We headed up the spiral staircase to the loft and watched a shortened version of the very same documentary that Jack and I had happened across on tv just a few months earlier!
The guy in the documentary with some aerodynamic experts recreated the glider and launching that had taken place by a couple of British Air Force pilots during their Colditz internment.
It really is impressive to think they they actually built a glider hidden away behind a false wall right under the guards noses! They found books on aerodynamics in the prison library and set about to build it with stuff just laying around.
The two airmen had said it wasn’t that hard there were supplies in hallways and other areas just for the taking that wouldn’t be noticed if gone.
They used their gingham bedsheets and made a dope from porridge to coat it with so the fabric would be taute.
The only photo of proof it actually existed was taken by a journalist that was with the Americans when they liberated Colditz.
Behind the wall where the photo display board, was where they built the glider in just 1 year.
The replica in the attic has been made using the exact plans the airmen came up with.
Lastly we went into the 1623 chapel. It was renovated much later and the back wall has only just been opened up to reveal the French tunnel work.
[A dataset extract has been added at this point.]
import Summits.MatrixMultiplication.MatrixMultiplication.Theses.SaturationLadder
import Summits.MatrixMultiplication.MatrixMultiplication.Theorems.SaturationLadderOnsetContinuum
import Summits.MatrixMultiplication.MatrixMultiplication.Theorems.SaturationLadderExpSaturation
import Summits.MatrixMultiplication.MatrixMultiplication.Theorems.FarEdgeDescentCornerFold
When the French discovered the gap at the back, they started creating a tunnel whilst the French organist played and the French choir would sing all day.
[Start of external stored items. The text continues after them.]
/-- **FACT (A), OPEN PART.** If a bond of `Γ ∪ [x,x′] ∪ (−Γ′)` at `c` (index `(r, σ, σ′)`) is the central crossing bond of
`c′`, then `c′ = c` and the index is CENTRAL (`n_ν = 0` for `ν ≠ μ`): the bond is on the transported segment `[x,x′]`
with `x` on the line of `c`. [folklore] -/
theorem central_of_mem_walk_openWord (hj : j + 1 ≤ P.m + P.K) (c c' : PBond P (j+1)) (r : Fin P.d → Fin P.L)
    (σ σ' : Equiv.Perm (Fin P.d)) {s : LStep P j} (hs : s ∈ walk (emb c.src) (openWord P.L c.dir (off r) σ σ'))
    (hsc : s.bond = centralBond c') : c' = c ∧ ∀ ν, ν ≠ c.dir → off r ν = 0 := by
  have hn := off_bounds r
  unfold openWord at hs
  rw [walk_append, List.mem_append, walk_append, List.mem_append] at hs
  rcases hs with hs | hs | hs
  · exact absurd hsc (ne_centralBond_of_mem_walk_stairWord hj c' c.src σ (off r) hn hs)
  · have hx : ∀ ν, walkEnd (emb c.src) (stairWord σ (off r)) ν = emb c.src ν + ((off r ν : ℤ) : ZMod (P.sitesPerDir j)) :=
      fun ν => by rw [walkEnd_apply, netDisp_stairWord]
    obtain ⟨hc, h0⟩ := eq_of_mem_walk_replicate_of_eq_centralBond hj c' c.src c.dir (off r) hn hx hs hsc
    exact ⟨by rw [hc], h0⟩
  · have hstart : walkEnd (walkEnd (emb c.src) (stairWord σ (off r))) (List.replicate P.L (c.dir, true)) =
        walkEnd (emb c.tgt) (stairWord σ' (off r)) := by
      funext ν
      rw [walkEnd_apply, walkEnd_apply, walkEnd_apply, PBond.tgt, emb_shift_apply, netDisp_stairWord, netDisp_stairWord,
        netDisp_replicate]
      by_cases hν : ν = c.dir
      · subst hν; simp only [if_true, mul_one]; push_cast; ring
      · simp [hν, Ne.symm hν]
    rw [hstart] at hs
    exact absurd hsc (ne_centralBond_of_mem_walk_stairWord hj c' c.tgt σ' (off r) hn (s := ⟨s.bond, !s.fwd⟩)
      (flip_mem_walk_of_mem_walk_wordRev _ _ s hs))

/-- **FACT (A).** The central crossing bond `β(c′)` is a bond of a loop `Γ ∪ [x,x′] ∪ (−Γ′) ∪ (−c)` at `c` only if
`c′ = c`. [folklore] -/
theorem eq_of_mem_walk_loopWord_of_eq_centralBond (hj : j + 1 ≤ P.m + P.K) (c c' : PBond P (j+1)) (i : Idx P)
    {s : LStep P j} (hs : s ∈ walk (emb c.src) (loopWord P.L c.dir (off i.1) i.2.1 i.2.2))
    (hsc : s.bond = centralBond c') : c' = c := by
  rw [loopWord_eq_openWord_append, walk_append, List.mem_append] at hs
  rcases hs with hs | hs
  · exact (central_of_mem_walk_openWord hj c c' i.1 i.2.1 i.2.2 hs hsc).1
  · rw [walkEnd_openWord, replicate_false_eq_wordRev] at hs
    exact eq_of_mem_walk_line_of_eq_centralBond hj c c' (flip_mem_walk_of_mem_walk_wordRev _ _ s hs) hsc

end Walks

/-! ## 2. Locality of the block averaging in the private coordinates `β` (FACT (A)) -/

section Locality

variable {P : Params} {j : ℕ} {G : Type*} [GaugeGroup G] [DecidableEq (PBond P j)]

/-- The loop variables at `c′ ≠ c` do not see `U(β(c))`. [folklore] -/
theorem loopHol_update_centralBond (hj : j + 1 ≤ P.m + P.K) (U : GaugeField P j G) (c c' : PBond P (j+1)) (hc : c' ≠ c)
    (g : G) : loopHol (update U (centralBond c) g) c' = loopHol U c' := by
  funext i
  unfold loopHol
  refine holAt_congr fun s hs => update_of_ne ?_ _ _
  intro hsc
  exact hc (eq_of_mem_walk_loopWord_of_eq_centralBond hj c' c i hs hsc).symm

/-- The coarse bond variable `U(c′)` (`axialAvg`), `c′ ≠ c`, does not see `U(β(c))`. [folklore] -/
theorem axialAvg_update_centralBond_of_ne (hj : j + 1 ≤ P.m + P.K) (U : GaugeField P j G) (c c' : PBond P (j+1))
    (hc : c' ≠ c) (g : G) : axialAvg (update U (centralBond c) g) c' = axialAvg U c' := by
  rw [axialAvg_eq_holAt_walk, axialAvg_eq_holAt_walk]
  refine holAt_congr fun s hs => update_of_ne ?_ _ _
  intro hsc
  exact hc (eq_of_mem_walk_line_of_eq_centralBond hj c' c hs hsc).symm

/-- **LOCALITY OF THE BLOCK AVERAGING (0.4) IN THE PRIVATE COORDINATES `β`** (`T4TriangularPushforward.IsLocal`): the output
`Ū(c′)` does not depend on the input `U(β(c))` for `c ≠ c′` — for every small-loop average `ℰ`. [folklore] -/
theorem isLocal_avgFun (hj : j + 1 ≤ P.m + P.K) (ℰ : LoopAverage G) :
    T4TriangularPushforward.IsLocal (centralBond : PBond P (j+1) → PBond P j)
      (avgFun ℰ : GaugeField P j G → GaugeField P (j+1) G) := by
  intro U c g c' hc
  show corr ℰ (update U (centralBond c) g) c' * axialAvg (update U (centralBond c) g) c' = corr ℰ U c' * axialAvg U c'
  have h1 : corr ℰ (update U (centralBond c) g) c' = corr ℰ U c' := by
    unfold corr BlockAveraging.Small
    rw [loopHol_update_centralBond hj U c c' hc g]
  rw [h1, axialAvg_update_centralBond_of_ne hj U c c' hc g]

end Locality

/-! ## 3. Central loops backtrack (FACT (B)); the one-variable normal form of `Ū(c)` in `U(β(c))` -/

section Words

variable {d : ℕ}

/-- A staircase all of whose offsets but `n_μ` vanish is the single run along `μ`. [folklore] -/
theorem stairRuns_eq_of_forall_ne (n : Fin d → ℤ) (μ : Fin d) (hn : ∀ ν, ν ≠ μ → n ν = 0) :
    ∀ as : List (Fin d), as.Nodup → stairRuns n as = if μ ∈ as then axisRun μ (n μ) else []
  | [], _ => by simp [stairRuns]
  | a :: as, h => by
    rw [List.nodup_cons] at h
    rw [stairRuns, stairRuns_eq_of_forall_ne n μ hn as h.2]
    by_cases ha : a = μ
    · subst ha
      simp [h.1]
    · have h0 : axisRun a (n a) = [] := by rw [hn a ha]; simp [axisRun]
      rw [h0, List.nil_append]
      simp [Ne.symm ha]

/-- The staircase word of a longitudinal offset is a single run. [folklore] -/
theorem stairWord_eq_axisRun_of_forall_ne (σ : Equiv.Perm (Fin d)) (n : Fin d → ℤ) (μ : Fin d)
    (hn : ∀ ν, ν ≠ μ → n ν = 0) : stairWord σ n = axisRun μ (n μ) := by
  rw [stairWord, stairRuns_eq_of_forall_ne n μ hn _ (nodup_finRange_map σ), if_pos (mem_finRange_map σ μ)]

end Words

section NormalForm

variable {P : Params} {j : ℕ} {G : Type*} [GaugeGroup G]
The mousetrap we saw in the first museum would sit underneath an organ pedal and if the guards were around it could turn off the power to the tunnel and the diggers would go silent.
The tunnel we saw in the cellar was just short of 46m. It is said that a young electrician was sent down to the cellar at the same time 3 French Officers landed in there. Of course they were caught and were made cement the hole back in (now removed again for their display purposes).
Also the rubble that they had taken out of the tunnels was deposited on the roof of the Chapel which later collapsed and they were made pay for the repairs.
Finally we were shown the section of roof the glider was launched from and the field in which it landed and indeed could possibly have landed if they had had the chance to attempt the escape in the glider.
A great experience to see it after seeing the history documentary.
Onto Freising we went for our final stop before departing Munich.